- **WORK REQUIRED**:
Give the lines below again exactly, starting with the line that holds "have hη := hηne x hx" and going on through the line that holds "σq y)) * hinv".

Segment Start: THE RECORDS

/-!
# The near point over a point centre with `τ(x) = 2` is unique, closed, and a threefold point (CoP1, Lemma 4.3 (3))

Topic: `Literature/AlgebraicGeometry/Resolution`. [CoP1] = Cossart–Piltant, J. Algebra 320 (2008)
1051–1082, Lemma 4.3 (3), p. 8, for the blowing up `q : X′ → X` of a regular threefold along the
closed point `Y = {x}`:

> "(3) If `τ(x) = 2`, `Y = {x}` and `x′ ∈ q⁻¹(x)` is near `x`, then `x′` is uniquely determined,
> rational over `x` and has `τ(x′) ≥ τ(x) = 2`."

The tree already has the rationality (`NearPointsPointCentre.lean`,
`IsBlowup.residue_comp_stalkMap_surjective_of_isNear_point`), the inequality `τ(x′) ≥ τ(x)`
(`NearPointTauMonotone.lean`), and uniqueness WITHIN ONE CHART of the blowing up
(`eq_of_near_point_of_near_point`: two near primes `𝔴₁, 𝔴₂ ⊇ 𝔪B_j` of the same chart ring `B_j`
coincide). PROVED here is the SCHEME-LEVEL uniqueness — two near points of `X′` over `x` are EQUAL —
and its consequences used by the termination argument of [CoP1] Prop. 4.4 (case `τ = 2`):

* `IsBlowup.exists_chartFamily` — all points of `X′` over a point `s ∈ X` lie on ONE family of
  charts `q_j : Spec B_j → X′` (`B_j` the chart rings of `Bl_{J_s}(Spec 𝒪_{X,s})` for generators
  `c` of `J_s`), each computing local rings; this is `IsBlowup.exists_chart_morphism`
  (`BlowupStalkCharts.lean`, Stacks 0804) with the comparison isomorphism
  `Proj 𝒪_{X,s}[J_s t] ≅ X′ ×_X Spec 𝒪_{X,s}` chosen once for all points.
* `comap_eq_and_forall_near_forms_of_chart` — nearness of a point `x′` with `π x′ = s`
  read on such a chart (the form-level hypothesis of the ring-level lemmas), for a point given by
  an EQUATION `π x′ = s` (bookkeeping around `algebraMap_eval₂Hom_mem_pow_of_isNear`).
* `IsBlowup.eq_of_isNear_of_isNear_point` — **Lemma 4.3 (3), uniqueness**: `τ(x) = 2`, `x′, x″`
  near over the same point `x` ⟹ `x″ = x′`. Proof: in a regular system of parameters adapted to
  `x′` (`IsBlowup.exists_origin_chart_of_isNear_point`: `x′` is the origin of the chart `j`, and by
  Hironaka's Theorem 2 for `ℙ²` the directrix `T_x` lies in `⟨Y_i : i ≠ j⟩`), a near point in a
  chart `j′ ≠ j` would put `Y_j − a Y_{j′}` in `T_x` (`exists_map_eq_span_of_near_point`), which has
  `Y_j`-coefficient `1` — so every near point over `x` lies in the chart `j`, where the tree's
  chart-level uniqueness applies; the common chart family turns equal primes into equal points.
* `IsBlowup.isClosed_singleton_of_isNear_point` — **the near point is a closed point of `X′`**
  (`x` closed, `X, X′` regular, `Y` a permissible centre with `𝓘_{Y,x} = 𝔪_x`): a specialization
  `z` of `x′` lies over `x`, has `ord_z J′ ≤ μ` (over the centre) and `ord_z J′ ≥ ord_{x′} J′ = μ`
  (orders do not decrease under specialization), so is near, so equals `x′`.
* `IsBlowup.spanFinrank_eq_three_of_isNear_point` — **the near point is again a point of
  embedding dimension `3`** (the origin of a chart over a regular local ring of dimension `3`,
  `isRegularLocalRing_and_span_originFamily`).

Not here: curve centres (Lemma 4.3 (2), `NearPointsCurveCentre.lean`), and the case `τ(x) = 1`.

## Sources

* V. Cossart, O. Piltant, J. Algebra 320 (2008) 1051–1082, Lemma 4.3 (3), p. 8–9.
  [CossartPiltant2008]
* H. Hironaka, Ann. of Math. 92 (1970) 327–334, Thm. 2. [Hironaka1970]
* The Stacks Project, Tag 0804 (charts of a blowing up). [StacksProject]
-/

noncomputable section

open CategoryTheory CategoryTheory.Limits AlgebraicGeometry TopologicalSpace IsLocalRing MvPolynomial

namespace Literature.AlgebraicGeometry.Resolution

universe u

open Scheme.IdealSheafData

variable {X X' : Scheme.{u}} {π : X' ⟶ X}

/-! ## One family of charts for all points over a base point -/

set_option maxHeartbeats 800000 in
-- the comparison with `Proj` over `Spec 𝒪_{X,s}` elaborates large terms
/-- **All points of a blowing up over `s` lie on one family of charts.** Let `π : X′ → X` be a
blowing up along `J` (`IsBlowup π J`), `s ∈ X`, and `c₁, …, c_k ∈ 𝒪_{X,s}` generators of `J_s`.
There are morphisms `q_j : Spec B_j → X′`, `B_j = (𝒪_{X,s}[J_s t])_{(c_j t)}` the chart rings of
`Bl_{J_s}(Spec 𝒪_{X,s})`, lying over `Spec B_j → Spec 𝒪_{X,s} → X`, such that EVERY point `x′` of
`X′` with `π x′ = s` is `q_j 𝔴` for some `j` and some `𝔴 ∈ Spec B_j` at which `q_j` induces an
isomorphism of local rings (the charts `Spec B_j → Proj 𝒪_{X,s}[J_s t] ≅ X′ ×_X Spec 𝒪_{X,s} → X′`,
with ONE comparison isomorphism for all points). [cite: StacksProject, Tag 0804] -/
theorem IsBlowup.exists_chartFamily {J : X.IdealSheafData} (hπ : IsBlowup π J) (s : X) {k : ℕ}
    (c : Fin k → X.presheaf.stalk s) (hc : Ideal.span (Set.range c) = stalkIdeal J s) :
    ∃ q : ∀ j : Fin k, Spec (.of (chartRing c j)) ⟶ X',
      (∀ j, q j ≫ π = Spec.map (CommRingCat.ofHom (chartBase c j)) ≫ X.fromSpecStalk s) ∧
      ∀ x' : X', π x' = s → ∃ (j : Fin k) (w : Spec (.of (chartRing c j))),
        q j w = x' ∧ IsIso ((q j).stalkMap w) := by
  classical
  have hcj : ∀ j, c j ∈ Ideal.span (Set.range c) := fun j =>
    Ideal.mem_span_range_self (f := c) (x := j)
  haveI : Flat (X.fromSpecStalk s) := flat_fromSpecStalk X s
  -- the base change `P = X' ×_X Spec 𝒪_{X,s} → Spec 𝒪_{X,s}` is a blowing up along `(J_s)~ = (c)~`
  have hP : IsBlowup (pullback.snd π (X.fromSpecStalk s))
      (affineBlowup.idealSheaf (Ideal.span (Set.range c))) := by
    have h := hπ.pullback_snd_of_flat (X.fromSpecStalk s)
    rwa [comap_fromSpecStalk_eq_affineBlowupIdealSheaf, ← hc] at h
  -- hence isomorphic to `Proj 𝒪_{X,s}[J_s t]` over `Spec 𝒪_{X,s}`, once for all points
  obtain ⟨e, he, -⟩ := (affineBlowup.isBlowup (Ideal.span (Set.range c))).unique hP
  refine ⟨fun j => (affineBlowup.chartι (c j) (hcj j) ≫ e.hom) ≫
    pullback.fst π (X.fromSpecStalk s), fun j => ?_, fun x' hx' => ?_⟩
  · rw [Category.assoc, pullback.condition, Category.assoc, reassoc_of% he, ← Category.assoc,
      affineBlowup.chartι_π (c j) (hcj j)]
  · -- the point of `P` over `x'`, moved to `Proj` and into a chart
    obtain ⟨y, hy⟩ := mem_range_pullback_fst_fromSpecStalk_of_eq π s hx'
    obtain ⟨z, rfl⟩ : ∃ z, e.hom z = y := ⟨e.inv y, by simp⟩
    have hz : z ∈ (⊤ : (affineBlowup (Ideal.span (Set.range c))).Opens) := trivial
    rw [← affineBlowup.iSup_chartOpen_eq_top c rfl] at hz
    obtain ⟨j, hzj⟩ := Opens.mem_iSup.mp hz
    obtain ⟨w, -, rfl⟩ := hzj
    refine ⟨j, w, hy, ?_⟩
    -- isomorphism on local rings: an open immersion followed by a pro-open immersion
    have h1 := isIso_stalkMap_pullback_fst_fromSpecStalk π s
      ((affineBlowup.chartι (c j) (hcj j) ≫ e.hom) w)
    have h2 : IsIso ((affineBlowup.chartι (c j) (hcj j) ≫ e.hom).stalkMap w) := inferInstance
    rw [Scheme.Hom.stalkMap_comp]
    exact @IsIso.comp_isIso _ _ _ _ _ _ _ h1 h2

Segment End: THE RECORDS
Segment Start: THE RECORDS

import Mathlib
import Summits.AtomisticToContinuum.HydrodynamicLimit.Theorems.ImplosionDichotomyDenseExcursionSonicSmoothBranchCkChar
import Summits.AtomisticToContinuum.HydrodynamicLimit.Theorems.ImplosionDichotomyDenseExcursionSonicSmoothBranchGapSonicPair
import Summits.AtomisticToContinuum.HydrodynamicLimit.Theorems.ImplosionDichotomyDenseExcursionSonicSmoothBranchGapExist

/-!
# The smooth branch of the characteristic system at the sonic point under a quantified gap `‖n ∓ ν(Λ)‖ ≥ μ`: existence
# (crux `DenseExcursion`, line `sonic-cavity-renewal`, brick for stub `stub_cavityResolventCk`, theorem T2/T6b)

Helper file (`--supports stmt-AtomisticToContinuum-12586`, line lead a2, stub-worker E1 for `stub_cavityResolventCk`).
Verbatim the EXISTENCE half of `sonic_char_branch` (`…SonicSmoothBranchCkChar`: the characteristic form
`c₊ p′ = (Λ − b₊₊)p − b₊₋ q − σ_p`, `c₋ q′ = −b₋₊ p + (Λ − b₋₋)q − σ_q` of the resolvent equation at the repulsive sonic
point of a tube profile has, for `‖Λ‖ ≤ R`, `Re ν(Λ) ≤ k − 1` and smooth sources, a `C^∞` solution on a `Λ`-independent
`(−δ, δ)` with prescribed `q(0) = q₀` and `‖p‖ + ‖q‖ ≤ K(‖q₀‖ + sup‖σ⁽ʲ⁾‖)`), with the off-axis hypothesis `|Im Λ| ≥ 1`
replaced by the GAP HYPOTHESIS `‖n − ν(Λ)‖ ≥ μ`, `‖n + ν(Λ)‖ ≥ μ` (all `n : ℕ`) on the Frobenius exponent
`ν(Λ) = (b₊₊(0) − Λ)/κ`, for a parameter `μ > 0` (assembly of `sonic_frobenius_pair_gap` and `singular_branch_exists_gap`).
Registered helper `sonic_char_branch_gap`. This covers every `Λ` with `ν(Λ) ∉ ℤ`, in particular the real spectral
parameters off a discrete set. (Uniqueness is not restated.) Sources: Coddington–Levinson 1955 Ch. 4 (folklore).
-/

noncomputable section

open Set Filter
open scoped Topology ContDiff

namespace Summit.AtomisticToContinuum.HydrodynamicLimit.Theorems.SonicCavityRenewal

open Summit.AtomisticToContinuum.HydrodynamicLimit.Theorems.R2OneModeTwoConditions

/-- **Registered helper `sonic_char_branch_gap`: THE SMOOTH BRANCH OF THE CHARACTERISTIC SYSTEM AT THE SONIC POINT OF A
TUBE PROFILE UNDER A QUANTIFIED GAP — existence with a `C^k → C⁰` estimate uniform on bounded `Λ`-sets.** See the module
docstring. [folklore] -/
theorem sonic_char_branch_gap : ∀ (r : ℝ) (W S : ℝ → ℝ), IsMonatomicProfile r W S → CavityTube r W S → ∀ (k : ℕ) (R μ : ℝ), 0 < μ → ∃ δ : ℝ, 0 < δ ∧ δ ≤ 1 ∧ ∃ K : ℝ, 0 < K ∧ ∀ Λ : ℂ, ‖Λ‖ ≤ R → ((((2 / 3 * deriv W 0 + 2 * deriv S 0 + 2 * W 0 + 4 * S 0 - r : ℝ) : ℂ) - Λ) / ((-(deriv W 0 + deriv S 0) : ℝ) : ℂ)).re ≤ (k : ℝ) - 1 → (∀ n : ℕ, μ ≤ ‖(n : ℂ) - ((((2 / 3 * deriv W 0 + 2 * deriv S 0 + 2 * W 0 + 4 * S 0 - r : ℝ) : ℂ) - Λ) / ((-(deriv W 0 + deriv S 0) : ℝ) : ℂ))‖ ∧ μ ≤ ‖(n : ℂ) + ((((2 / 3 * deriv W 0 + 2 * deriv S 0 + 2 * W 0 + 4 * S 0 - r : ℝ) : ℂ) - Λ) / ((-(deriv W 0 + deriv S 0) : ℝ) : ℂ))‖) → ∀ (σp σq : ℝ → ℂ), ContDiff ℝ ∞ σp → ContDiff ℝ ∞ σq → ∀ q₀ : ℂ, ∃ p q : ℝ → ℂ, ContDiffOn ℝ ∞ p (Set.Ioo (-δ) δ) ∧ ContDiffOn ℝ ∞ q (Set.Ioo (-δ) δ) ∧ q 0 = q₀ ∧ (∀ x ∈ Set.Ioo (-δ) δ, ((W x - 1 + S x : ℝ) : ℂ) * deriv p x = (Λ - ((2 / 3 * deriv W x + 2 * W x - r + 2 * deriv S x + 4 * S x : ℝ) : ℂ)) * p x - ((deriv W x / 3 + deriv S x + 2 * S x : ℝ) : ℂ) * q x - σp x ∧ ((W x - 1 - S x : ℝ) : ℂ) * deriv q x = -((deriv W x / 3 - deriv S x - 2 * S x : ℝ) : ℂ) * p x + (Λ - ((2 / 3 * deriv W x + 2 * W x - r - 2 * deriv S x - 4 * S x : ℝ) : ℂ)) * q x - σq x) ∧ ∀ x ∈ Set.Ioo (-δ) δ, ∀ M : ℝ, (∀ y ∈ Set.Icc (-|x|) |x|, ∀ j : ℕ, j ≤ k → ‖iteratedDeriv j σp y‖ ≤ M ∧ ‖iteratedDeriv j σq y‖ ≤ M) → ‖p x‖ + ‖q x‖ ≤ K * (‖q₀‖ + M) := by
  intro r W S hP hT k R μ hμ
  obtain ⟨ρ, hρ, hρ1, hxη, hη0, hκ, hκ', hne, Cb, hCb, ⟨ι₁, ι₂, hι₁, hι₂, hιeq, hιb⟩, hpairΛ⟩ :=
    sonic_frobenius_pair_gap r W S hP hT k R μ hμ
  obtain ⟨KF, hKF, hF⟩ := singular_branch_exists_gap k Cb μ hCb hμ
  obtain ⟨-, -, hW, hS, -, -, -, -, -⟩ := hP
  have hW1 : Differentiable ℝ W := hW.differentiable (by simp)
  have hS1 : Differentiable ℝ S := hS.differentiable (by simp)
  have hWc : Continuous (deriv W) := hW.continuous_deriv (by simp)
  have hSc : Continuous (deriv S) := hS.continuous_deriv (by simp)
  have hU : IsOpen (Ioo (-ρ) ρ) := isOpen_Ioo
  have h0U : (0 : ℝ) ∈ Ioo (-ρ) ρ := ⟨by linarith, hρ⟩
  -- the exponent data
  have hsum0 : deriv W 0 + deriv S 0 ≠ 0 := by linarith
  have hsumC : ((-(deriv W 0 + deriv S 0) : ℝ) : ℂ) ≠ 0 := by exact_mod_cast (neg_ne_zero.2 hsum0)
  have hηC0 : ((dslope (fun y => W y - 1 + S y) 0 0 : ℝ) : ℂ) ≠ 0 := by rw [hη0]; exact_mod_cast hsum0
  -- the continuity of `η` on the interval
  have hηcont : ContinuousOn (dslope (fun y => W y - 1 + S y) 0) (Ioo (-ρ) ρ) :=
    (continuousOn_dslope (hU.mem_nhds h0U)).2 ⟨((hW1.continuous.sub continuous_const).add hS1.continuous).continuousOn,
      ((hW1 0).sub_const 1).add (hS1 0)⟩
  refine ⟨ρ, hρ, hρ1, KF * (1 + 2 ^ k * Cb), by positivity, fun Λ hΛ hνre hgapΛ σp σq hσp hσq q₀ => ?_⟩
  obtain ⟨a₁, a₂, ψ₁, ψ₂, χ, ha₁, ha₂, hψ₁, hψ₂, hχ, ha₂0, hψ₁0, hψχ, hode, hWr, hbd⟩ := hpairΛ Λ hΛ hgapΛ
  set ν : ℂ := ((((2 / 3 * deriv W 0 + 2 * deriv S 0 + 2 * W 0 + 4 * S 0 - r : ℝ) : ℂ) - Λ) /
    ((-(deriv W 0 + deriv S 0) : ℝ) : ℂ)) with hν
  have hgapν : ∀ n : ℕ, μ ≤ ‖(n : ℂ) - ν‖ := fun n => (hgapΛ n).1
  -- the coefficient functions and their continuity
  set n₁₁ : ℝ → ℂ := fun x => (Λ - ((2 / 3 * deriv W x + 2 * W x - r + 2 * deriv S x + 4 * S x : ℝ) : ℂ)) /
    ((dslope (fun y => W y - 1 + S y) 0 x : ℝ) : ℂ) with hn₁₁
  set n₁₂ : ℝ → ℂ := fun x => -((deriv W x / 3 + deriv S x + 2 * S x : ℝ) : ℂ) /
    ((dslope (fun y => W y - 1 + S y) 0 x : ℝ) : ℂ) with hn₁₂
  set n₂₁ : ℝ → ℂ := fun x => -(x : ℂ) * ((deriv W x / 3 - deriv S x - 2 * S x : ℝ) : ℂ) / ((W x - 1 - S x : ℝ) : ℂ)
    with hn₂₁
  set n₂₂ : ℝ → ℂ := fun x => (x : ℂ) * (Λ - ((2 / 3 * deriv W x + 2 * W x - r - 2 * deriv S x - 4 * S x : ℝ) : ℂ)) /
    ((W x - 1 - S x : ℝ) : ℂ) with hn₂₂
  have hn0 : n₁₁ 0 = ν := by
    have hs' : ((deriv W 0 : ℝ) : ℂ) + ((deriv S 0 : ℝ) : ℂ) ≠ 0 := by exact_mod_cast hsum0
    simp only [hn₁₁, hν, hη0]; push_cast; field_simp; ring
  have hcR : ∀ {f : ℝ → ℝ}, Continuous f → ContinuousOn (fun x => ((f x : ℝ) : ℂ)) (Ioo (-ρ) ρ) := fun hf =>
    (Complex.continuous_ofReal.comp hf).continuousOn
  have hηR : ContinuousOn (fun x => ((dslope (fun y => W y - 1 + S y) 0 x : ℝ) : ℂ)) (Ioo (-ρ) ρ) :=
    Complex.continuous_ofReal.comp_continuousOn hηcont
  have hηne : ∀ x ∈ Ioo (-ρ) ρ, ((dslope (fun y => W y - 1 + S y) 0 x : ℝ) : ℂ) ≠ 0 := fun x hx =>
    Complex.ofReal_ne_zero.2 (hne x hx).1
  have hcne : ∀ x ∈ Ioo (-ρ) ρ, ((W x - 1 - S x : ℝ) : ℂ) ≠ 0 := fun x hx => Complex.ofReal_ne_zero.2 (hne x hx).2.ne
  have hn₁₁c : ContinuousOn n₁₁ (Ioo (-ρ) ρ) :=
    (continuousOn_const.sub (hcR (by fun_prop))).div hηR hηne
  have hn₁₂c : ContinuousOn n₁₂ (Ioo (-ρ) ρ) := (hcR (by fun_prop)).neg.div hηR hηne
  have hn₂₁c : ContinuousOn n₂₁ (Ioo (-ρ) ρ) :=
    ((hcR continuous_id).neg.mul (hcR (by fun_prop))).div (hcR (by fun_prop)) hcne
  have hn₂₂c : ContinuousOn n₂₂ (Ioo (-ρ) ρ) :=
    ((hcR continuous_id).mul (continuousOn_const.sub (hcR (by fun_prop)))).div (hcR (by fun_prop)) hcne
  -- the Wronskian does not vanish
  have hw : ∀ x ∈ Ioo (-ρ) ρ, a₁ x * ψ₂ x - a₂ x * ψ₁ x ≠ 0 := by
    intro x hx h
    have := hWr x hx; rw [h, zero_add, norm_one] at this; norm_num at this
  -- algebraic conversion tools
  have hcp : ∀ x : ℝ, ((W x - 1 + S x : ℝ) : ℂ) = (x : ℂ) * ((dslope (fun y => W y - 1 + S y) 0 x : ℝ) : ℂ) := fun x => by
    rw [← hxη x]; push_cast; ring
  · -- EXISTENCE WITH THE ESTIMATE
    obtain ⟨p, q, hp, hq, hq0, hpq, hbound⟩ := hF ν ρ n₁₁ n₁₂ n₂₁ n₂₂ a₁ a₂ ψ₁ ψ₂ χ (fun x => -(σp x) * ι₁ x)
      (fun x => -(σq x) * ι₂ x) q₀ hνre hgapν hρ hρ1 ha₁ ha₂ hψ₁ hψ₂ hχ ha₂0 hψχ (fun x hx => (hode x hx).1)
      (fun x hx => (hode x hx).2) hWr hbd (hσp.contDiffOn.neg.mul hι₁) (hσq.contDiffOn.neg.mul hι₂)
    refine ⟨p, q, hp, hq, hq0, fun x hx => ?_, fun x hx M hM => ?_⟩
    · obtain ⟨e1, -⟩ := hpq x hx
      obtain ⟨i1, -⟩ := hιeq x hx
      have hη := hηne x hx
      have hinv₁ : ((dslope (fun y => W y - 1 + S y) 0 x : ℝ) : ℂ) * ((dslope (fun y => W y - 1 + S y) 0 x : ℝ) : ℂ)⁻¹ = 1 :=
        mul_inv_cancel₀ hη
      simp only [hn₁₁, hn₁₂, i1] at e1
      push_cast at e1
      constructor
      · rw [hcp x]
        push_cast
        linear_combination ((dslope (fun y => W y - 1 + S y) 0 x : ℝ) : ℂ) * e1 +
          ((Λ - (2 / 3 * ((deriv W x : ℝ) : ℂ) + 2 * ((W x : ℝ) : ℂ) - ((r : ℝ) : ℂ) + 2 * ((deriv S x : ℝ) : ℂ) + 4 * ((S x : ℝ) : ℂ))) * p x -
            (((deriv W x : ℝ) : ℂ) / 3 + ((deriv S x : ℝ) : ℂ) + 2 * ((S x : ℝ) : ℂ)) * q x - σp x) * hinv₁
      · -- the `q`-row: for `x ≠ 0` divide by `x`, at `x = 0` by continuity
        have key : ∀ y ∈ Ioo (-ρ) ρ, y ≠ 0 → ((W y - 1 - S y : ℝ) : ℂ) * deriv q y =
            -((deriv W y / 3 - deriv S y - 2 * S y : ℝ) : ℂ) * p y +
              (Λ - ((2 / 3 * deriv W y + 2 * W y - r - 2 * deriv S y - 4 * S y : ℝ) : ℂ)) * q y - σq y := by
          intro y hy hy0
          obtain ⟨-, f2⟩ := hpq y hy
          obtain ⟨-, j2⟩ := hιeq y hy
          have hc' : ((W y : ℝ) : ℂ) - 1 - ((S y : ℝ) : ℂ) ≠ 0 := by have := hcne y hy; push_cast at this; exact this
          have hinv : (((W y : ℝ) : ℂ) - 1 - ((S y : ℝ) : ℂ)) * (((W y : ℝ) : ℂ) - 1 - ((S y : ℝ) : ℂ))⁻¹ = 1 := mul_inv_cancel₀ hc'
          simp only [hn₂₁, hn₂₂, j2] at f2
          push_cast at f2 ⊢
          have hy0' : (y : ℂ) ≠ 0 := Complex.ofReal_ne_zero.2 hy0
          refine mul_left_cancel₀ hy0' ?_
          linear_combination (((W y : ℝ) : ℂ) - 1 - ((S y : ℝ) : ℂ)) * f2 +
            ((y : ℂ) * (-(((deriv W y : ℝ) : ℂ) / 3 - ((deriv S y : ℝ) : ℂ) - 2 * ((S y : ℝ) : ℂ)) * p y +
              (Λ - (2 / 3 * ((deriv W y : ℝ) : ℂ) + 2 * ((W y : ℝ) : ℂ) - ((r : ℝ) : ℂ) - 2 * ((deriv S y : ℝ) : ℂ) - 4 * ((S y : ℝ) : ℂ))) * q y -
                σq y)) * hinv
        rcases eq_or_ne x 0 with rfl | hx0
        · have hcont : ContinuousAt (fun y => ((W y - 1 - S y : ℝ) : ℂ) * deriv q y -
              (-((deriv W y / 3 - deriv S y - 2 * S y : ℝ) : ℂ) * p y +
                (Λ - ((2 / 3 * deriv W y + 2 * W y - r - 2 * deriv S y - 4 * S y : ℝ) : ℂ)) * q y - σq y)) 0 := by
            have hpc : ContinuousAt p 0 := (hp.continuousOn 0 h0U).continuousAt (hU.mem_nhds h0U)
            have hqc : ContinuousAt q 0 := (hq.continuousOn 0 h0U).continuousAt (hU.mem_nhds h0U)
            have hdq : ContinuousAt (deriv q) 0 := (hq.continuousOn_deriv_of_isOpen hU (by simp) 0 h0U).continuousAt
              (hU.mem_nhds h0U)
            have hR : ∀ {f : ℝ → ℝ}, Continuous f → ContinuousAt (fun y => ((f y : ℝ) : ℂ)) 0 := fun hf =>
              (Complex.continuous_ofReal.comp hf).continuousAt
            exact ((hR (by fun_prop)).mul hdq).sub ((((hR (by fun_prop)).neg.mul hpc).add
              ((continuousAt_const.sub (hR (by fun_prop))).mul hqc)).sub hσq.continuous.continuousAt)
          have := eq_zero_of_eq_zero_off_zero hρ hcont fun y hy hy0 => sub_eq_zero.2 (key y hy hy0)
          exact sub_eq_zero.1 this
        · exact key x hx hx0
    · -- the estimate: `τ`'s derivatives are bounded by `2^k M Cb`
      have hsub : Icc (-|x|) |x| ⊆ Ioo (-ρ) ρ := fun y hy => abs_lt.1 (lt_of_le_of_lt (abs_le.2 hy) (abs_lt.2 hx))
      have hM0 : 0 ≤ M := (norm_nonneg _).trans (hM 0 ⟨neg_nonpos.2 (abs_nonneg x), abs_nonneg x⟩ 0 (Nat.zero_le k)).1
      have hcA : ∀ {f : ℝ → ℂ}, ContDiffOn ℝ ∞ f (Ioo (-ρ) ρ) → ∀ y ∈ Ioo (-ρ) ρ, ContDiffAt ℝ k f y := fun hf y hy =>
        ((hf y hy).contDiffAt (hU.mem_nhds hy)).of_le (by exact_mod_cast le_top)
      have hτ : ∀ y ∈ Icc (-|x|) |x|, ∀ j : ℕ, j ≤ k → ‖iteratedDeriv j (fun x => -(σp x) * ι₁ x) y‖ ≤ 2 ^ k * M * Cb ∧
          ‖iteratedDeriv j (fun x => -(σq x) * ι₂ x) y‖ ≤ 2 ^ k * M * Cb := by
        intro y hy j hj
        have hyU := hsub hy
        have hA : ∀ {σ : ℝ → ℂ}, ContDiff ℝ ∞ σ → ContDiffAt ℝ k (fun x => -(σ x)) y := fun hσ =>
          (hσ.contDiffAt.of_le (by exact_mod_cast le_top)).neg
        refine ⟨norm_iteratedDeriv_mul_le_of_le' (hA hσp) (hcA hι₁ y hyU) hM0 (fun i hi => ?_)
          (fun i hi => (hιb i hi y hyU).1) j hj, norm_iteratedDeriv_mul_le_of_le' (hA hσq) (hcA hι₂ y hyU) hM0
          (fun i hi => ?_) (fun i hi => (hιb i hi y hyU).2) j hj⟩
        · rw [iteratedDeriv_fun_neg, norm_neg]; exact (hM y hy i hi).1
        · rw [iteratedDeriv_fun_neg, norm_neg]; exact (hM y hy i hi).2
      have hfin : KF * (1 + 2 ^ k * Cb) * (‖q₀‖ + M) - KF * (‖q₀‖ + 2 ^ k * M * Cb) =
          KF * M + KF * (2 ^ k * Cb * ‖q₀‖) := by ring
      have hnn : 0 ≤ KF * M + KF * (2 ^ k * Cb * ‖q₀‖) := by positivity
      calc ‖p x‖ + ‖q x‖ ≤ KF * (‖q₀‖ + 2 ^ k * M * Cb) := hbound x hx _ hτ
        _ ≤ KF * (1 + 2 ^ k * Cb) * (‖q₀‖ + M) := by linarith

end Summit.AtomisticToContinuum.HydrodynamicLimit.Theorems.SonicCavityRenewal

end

Segment End: THE RECORDS

- **RESPONSE TO THE EXERCISE**:
      have hη := hηne x hx
      have hinv₁ : ((dslope (fun y => W y - 1 + S y) 0 x : ℝ) : ℂ) * ((dslope (fun y => W y - 1 + S y) 0 x : ℝ) : ℂ)⁻¹ = 1 :=
        mul_inv_cancel₀ hη
      simp only [hn₁₁, hn₁₂, i1] at e1
      push_cast at e1
      constructor
      · rw [hcp x]
        push_cast
        linear_combination ((dslope (fun y => W y - 1 + S y) 0 x : ℝ) : ℂ) * e1 +
          ((Λ - (2 / 3 * ((deriv W x : ℝ) : ℂ) + 2 * ((W x : ℝ) : ℂ) - ((r : ℝ) : ℂ) + 2 * ((deriv S x : ℝ) : ℂ) + 4 * ((S x : ℝ) : ℂ))) * p x -
            (((deriv W x : ℝ) : ℂ) / 3 + ((deriv S x : ℝ) : ℂ) + 2 * ((S x : ℝ) : ℂ)) * q x - σp x) * hinv₁
      · -- the `q`-row: for `x ≠ 0` divide by `x`, at `x = 0` by continuity
        have key : ∀ y ∈ Ioo (-ρ) ρ, y ≠ 0 → ((W y - 1 - S y : ℝ) : ℂ) * deriv q y =
            -((deriv W y / 3 - deriv S y - 2 * S y : ℝ) : ℂ) * p y +
              (Λ - ((2 / 3 * deriv W y + 2 * W y - r - 2 * deriv S y - 4 * S y : ℝ) : ℂ)) * q y - σq y := by
          intro y hy hy0
          obtain ⟨-, f2⟩ := hpq y hy
          obtain ⟨-, j2⟩ := hιeq y hy
          have hc' : ((W y : ℝ) : ℂ) - 1 - ((S y : ℝ) : ℂ) ≠ 0 := by have := hcne y hy; push_cast at this; exact this
          have hinv : (((W y : ℝ) : ℂ) - 1 - ((S y : ℝ) : ℂ)) * (((W y : ℝ) : ℂ) - 1 - ((S y : ℝ) : ℂ))⁻¹ = 1 := mul_inv_cancel₀ hc'
          simp only [hn₂₁, hn₂₂, j2] at f2
          push_cast at f2 ⊢
          have hy0' : (y : ℂ) ≠ 0 := Complex.ofReal_ne_zero.2 hy0
          refine mul_left_cancel₀ hy0' ?_
          linear_combination (((W y : ℝ) : ℂ) - 1 - ((S y : ℝ) : ℂ)) * f2 +
            ((y : ℂ) * (-(((deriv W y : ℝ) : ℂ) / 3 - ((deriv S y : ℝ) : ℂ) - 2 * ((S y : ℝ) : ℂ)) * p y +
              (Λ - (2 / 3 * ((deriv W y : ℝ) : ℂ) + 2 * ((W y : ℝ) : ℂ) - ((r : ℝ) : ℂ) - 2 * ((deriv S y : ℝ) : ℂ) - 4 * ((S y : ℝ) : ℂ))) * q y -
                σq y)) * hinv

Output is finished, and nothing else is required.